[Date Prev][Date Next][Thread Prev][Thread Next][Date Index][Thread Index]
Re: [idn] Do you want ASCII forever?
Dan Oscarsson <Dan.Oscarsson@trab.se> wrote:
> I would like to know if most of you want to
> have ASCII forever, or if you want to move to UCS as the
> character encoding to be used for interoperability?
>
> I have since the beginning of the IDN working group wanted UCS
> to the only character encoding to be used between systems.
> But from the discussions on the list I have felt there is a big
> group not wanting to leave ASCII.
Speaking as a relative outsider to the IDN working group and its
charter, I see this as a loaded question that completely misrepresents
the whole debate between ACE and UTF-8.
Neither ACE nor UTF-8 "is" the UCS to the exclusion of the other. UTF-8
is an official Character Encoding Form for the UCS (Unicode), while the
ACE concept in general and Punycode in particular were designed
specifically for the IDN project. But that has nothing to do with ACE
proponents "not wanting to leave ASCII." Anyone who is involved in IDN
is, almost by definition, involved because he or she wants to see a way
to use non-ASCII characters in the DNS.
Both ACE and UTF-8 are designed to represent all the characters of the
UCS, while at the same time maintaining compatibility with some legacy
character set. In the case of UTF-8, the set with which compatibility
is maintained is the entire 7-bit ASCII code space; in the case of ACE,
it is the subset of ASCII used in the existing DNS.
Remember that the entire purpose for inventing UTF-8 in the first place,
ten years ago, was to allow Unicode to be used in Unix and other
ASCII-based operating systems, given their assumptions and
estrictions -- not a very different situation from inventing ACE to
allow Unicode to be used in the DNS, given *its* assumptions and
restrictions.
Remember, too, that IDNA requires more than just ACE (or UTF-8). It
also requires nameprep, which is several times more complex than ACE
and, in any event, refutes the argument that existing UTF-8-aware
browsers and e-mail clients could handle a UTF-8-based IDNA with no
change.
> IDNA will result in increased complexity. I have written software
> handing the decoding of MIME and URLs. I very much dislike the
> mess where every small part of a text line have to first be parsed
> into parts, the each part have to be decoded using different
> methods. ACE, %-encoding, quoted-printable,...
Of course IDNA will result in increased complexity. Did anyone honestly
believe it would be possible to add support for an almost limitless
repertoire of characters without some added complexity?

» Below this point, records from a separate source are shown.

/-!
# Hu 2025 (arXiv:2507.21400v1) §7.2, Lemma 7.3 item (1) — the induction step along the PRE-IMAGE construction (7.3)/(7.10)
# (C58L72–L80, p.131: «ρ⁻¹(Z_{𝔉[k−1],Γ}) ∩ 𝔙 = π⁻¹(Z_{𝔉[k−1],Γ}) ∩ 𝒱_[k] ∩ 𝔙 … apply Lemma 7.3 (1) in the case of ℛ_{𝔉[k−1]} …
# apply Proposition 4.56 to 𝒱_[k] ∩ 𝔙, and …») — KERNEL SUPPORT: at the level of the typed shapes this step is ideal bookkeeping
# (contrast: the STRICT-transform step of Lemma 7.4 (1), joint J3 / `C60L75`, is not — see `Lem74Inference.lean`)

**Honest framing (D-0012/D-0089).** A kernel fact about TYPED shapes of row 109 file b (`GammaTransformChart.DefinedByWith`, the
construction shape `C58L13` and the Γ̃⁰-update shape `C58L64`), taking no side on the manuscript [Hu2025] (arXiv:2507.21400v1,
`paper:arxiv-2507.21400`, UNREFEREED, under adjudication at rung M-Hu-min of the campaign `res-hironaka`); nothing of [Hu2025]
is asserted. Provenance: res-type-016 (typer of record of row 109). `definedByWith_of_preimage_step`: if `Z′ ∩ 𝔙′` is defined by
`var′ (G₀′)` and `rels′`, the new chart ideal is `I(Z′ ∩ 𝔙′)·A + I(𝒱 ∩ 𝔙) + (xRho t : t ∈ Λ⁰)` (shape `C58L13`) with
`I(𝒱 ∩ 𝔙) = ⟨vrels⟩` (Prop. 4.56's equations, DATA), and the variables of `𝔙` extend those of `𝔙′` compatibly
(`var (ι y′) = ρ (var′ y′)`, `var (idxRho t) = xRho t`), then `Z ∩ 𝔙` is defined by `var` on `ι(G₀′) ∪ idxRho(Λ⁰)` (the shape of
`C58L64`) together with the family `ρ ∘ rels′` ⊔ `vrels` — for ANY rings and maps. So item (1) of Lemma 7.3 propagates along its
own construction by bookkeeping; and `gamma0Sat_preimage_step_superset`: the Γ̃⁰-update (7.6)/(7.11) always lands INSIDE the new
`gamma0Sat` (a lower bound for the definition reading) — whether it is ALL of it (the maximality clause) is a different matter
(`ChartReadings.lean`, `Lem73BaseMaximality.lean`).

## References
* [Hu2025] Y. Hu, arXiv:2507.21400v1 (2025), Lem. 7.3 (1) C57L107–L129, constructions (7.3) C58L8–L14 / (7.6) C58L63–L66, proof of (1)
  C58L72–L80 (p.129–131) — loci of the typed definitions only (unrefereed manuscript under adjudication).
-/

namespace Literature.AlgebraicGeometry.Hu2025.Statements.S07GammaSchemes

namespace GammaTransformChart

variable {V V' : Type*} {A A' : Type*} [CommRing A] [CommRing A'] {T ι κ : Type*}

/-- **Item (1) propagates along the pre-image construction (7.3)/(7.10) by bookkeeping.** See the module docstring for the
hypotheses; the conclusion is the typed `DefinedByWith` at the index set `ι(G₀′) ∪ idxRho(Λ⁰)` with the relation family
`Sum.elim (ρ ∘ rels′) vrels` and `Γ̃¹ = ∅`.
[cite: Hu2025, Lem. 7.3 (1) proof C58L72–L80 with (7.3) C58L8–L14 and (7.6) C58L63–L66; p.130–131 (unrefereed manuscript under adjudication — kernel support over the typed shapes, nothing of the manuscript asserted)] -/
theorem definedByWith_of_preimage_step [DecidableEq V] (ρ : A' →+* A) (var' : V' → A') (var : V → A) (emb : V' → V)
    (idxRho : T → V) (xRho : T → A) (rels' : ι → A') (vrels : κ → A) (lambdaZero : Finset T) (G0' : Finset V')
    (D' : GammaTransformChart V' A') (D : GammaTransformChart V A)
    (hD' : D'.DefinedByWith var' var' rels' G0') (h1' : D'.gamma1 = ∅) (h1 : D.gamma1 = ∅)
    (hz : C58L13 ρ (Ideal.span (Set.range vrels)) xRho (lambdaZero : Set T) D'.zIdeal D.zIdeal)
    (hvar1 : ∀ y', var (emb y') = ρ (var' y')) (hvar2 : ∀ t, var (idxRho t) = xRho t) :
    D.DefinedByWith var var (Sum.elim (fun i => ρ (rels' i)) vrels) (G0'.image emb ∪ lambdaZero.image idxRho) := by
  unfold DefinedByWith at hD' ⊢
  have hz' : D.zIdeal = D'.zIdeal.map ρ ⊔ Ideal.span (Set.range vrels) ⊔ Ideal.span (xRho '' (lambdaZero : Set T)) := hz
  rw [h1'] at hD'
  rw [h1, hz', hD', Ideal.map_span]
  simp only [Finset.coe_empty, Set.image_empty, Set.union_empty, Finset.coe_union, Finset.coe_image, Set.image_union,
    Set.Sum.elim_range, Ideal.span_union, Set.image_image]
  -- both sides are the same four spans, up to the variable bookkeeping `hvar1` / `hvar2` and the order of `⊔`
  have e1 : (fun y' => ρ (var' y')) '' (G0' : Set V') = (fun y' => var (emb y')) '' (G0' : Set V') :=
    Set.image_congr' fun y' => (hvar1 y').symm
  have e2 : xRho '' (lambdaZero : Set T) = (fun t => var (idxRho t)) '' (lambdaZero : Set T) :=
    Set.image_congr' fun t => (hvar2 t).symm
  have e3 : ρ '' Set.range rels' = Set.range (fun i => ρ (rels' i)) := (Set.range_comp _ _).symm
  rw [e1, e2, e3]
  ac_rfl

/-- **The Γ̃⁰-update (7.6)/(7.11) is a LOWER BOUND for the definition reading**: along a pre-image step of shape `C58L13`, every
index of `ι(gamma0Sat′) ∪ idxRho(Λ⁰)` lies in the new `gamma0Sat` — for any rings and maps. (Equality, i.e. maximality of the
updated set, is NOT automatic: `Lem73BaseMaximality.lean`.)
[cite: Hu2025, Lem. 7.3 proof (7.6) C58L63–L66 / (7.11) C59L72–L75 with (1) C57L127–L129; p.130–133 (unrefereed manuscript under adjudication — kernel support over the typed shapes, nothing of the manuscript asserted)] -/
theorem gamma0Sat_preimage_step_superset (ρ : A' →+* A) (var' : V' → A') (var : V → A) (emb : V' → V)
    (idxRho : T → V) (xRho : T → A) (vIdeal : Ideal A) (lambdaZero : Set T)
    (D' : GammaTransformChart V' A') (D : GammaTransformChart V A)
    (hz : C58L13 ρ vIdeal xRho lambdaZero D'.zIdeal D.zIdeal)
    (hvar1 : ∀ y', var (emb y') = ρ (var' y')) (hvar2 : ∀ t, var (idxRho t) = xRho t) :
    emb '' D'.gamma0Sat var' ∪ idxRho '' lambdaZero ⊆ D.gamma0Sat var := by
  have hz' : D.zIdeal = D'.zIdeal.map ρ ⊔ vIdeal ⊔ Ideal.span (xRho '' lambdaZero) := hz
  rintro y (⟨y', hy', rfl⟩ | ⟨t, ht, rfl⟩)
  · show var (emb y') ∈ D.zIdeal
    rw [hvar1, hz']
    exact Ideal.mem_sup_left (Ideal.mem_sup_left (Ideal.mem_map_of_mem ρ hy'))
  · show var (idxRho t) ∈ D.zIdeal
    rw [hvar2, hz']
    exact Ideal.mem_sup_right (Ideal.subset_span ⟨t, ht, rfl⟩)

end GammaTransformChart

/-! ## Inhabitation note for the CHOICE record `LambdaDetChoice` (Lem. 7.3, irrelevant case, C59L16–L25) -/

section LambdaDetSanity

variable {T 𝔗 : Type*}

/-- **The requirements record `LambdaDetChoice` is inhabited as soon as its two predicate parameters allow it** — e.g. with
`AchievesMaxRank := fun _ => True` the choice `Λ^det := ∅`, `Λ^{=0} := {t | rel t = F}` satisfies every field. This is a
VACUITY note for the lanes (the record constrains nothing beyond its parameters; the printed content is in HOW rows 103–105
instantiate `AchievesMaxRank` / `VanishesOnDaggerOpen`), not a claim about the manuscript.
[cite: Hu2025, Lem. 7.3 proof C59L16–L25 / C59L43–L53; p.132 (unrefereed manuscript under adjudication — kernel inhabitation witness for the typed record, nothing of the manuscript asserted)] -/
theorem LambdaDetChoice.nonempty_of_trivialRank [Fintype T] [DecidableEq 𝔗] (rel : T → 𝔗) (F : 𝔗) (Q : T → Prop) :
    Nonempty (LambdaDetChoice rel F (fun _ => True) Q) :=
  ⟨{ det := ∅
     zero := Finset.univ.filter fun t => rel t = F
     det_rel := by simp
     det_maxRank := trivial
     zero_spec := by simp }⟩

end LambdaDetSanity

end Literature.AlgebraicGeometry.Hu2025.Statements.S07GammaSchemes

> The world would have been so much simpler if everybody
> had used UCS. Why not at least make that the goal and try
> to get rid of the "encode on top of ASCII"?
I agree that life would be easier if the rest of the world had
cooperated in advance. But they didn't (and they still aren't now, at
least not completely), and IDN is intended to work in the world that
actually exists, not the one we wish we lived in.
> Looking at some of the more important areas: DNS, SMTP, HTTP
> and HTML they could be fixed fairely easy.
>
> - SMTP could add a negotiate in startup switching default
> character mode to UCS NFC in UTF-8 (requiring
> all headers to be UTF-8 and all default for all text).
>
> - HTTP version 1.2 could require all URLs and headers to
> be UCS NFC in UTF-8.
>
> - HTML 4.02 could require all URLs to use the same character
> set as the rest of the document or use %-encoded UTF-8.
>
> - DNS can use something built on UDNS, though due to having
> IDNA it will need an overhead as it will have to query
> the server if it can handle UCS (would not have been needed
> if we had started with UDNS).
Look at all the changes you are proposing. Then look at all the
difficulty e-mail clients and Web browsers are having just keeping up
with the standards that already exist.
Timeliness does matter in this project. While we are sitting here,
debating (again) whether IDNA should use the "perfect world" approach
that requires all these other upgrades, companies are already selling
"internationalized" Web addresses based on proprietary technologies.
Developing a solution that is philosophically cleaner but requires the
rest of the world to make changes will only slow things down. It will
not speed them up, and it will not result in a justifiably simpler
solution for end users.
> What does IETF want?
According to the charter, IETF wants "internationalized access to domain
names." There is no mention of Unicode or UCS to achieve this goal, and
although it would be a bit silly to try to achieve the goal *without*
Unicode, that does not imply in any way that UTF-8 or another standard
Unicode CEF must be used to do so.
The charter also says, "A fundamental requirement in this work is to not
disturb the current use and operation of the domain name system, and for
the DNS to continue to allow any system anywhere to resolve any domain
name." That pretty much rules out changing the rest of the world to be
UTF-8 conformant.
I, too, look forward to the day when the world uses Unicode as
universally as it uses ASCII today (i.e. when the set of systems that
"do not use Unicode" can be described as simply as we currently say "IBM
mainframes" to describe the systems that "do not use ASCII"). But we
aren't there yet, and IDN cannot be the tool to force everyone else to
get there.
Besides, haven't we already had this debate?
-Doug Ewell
Fullerton, California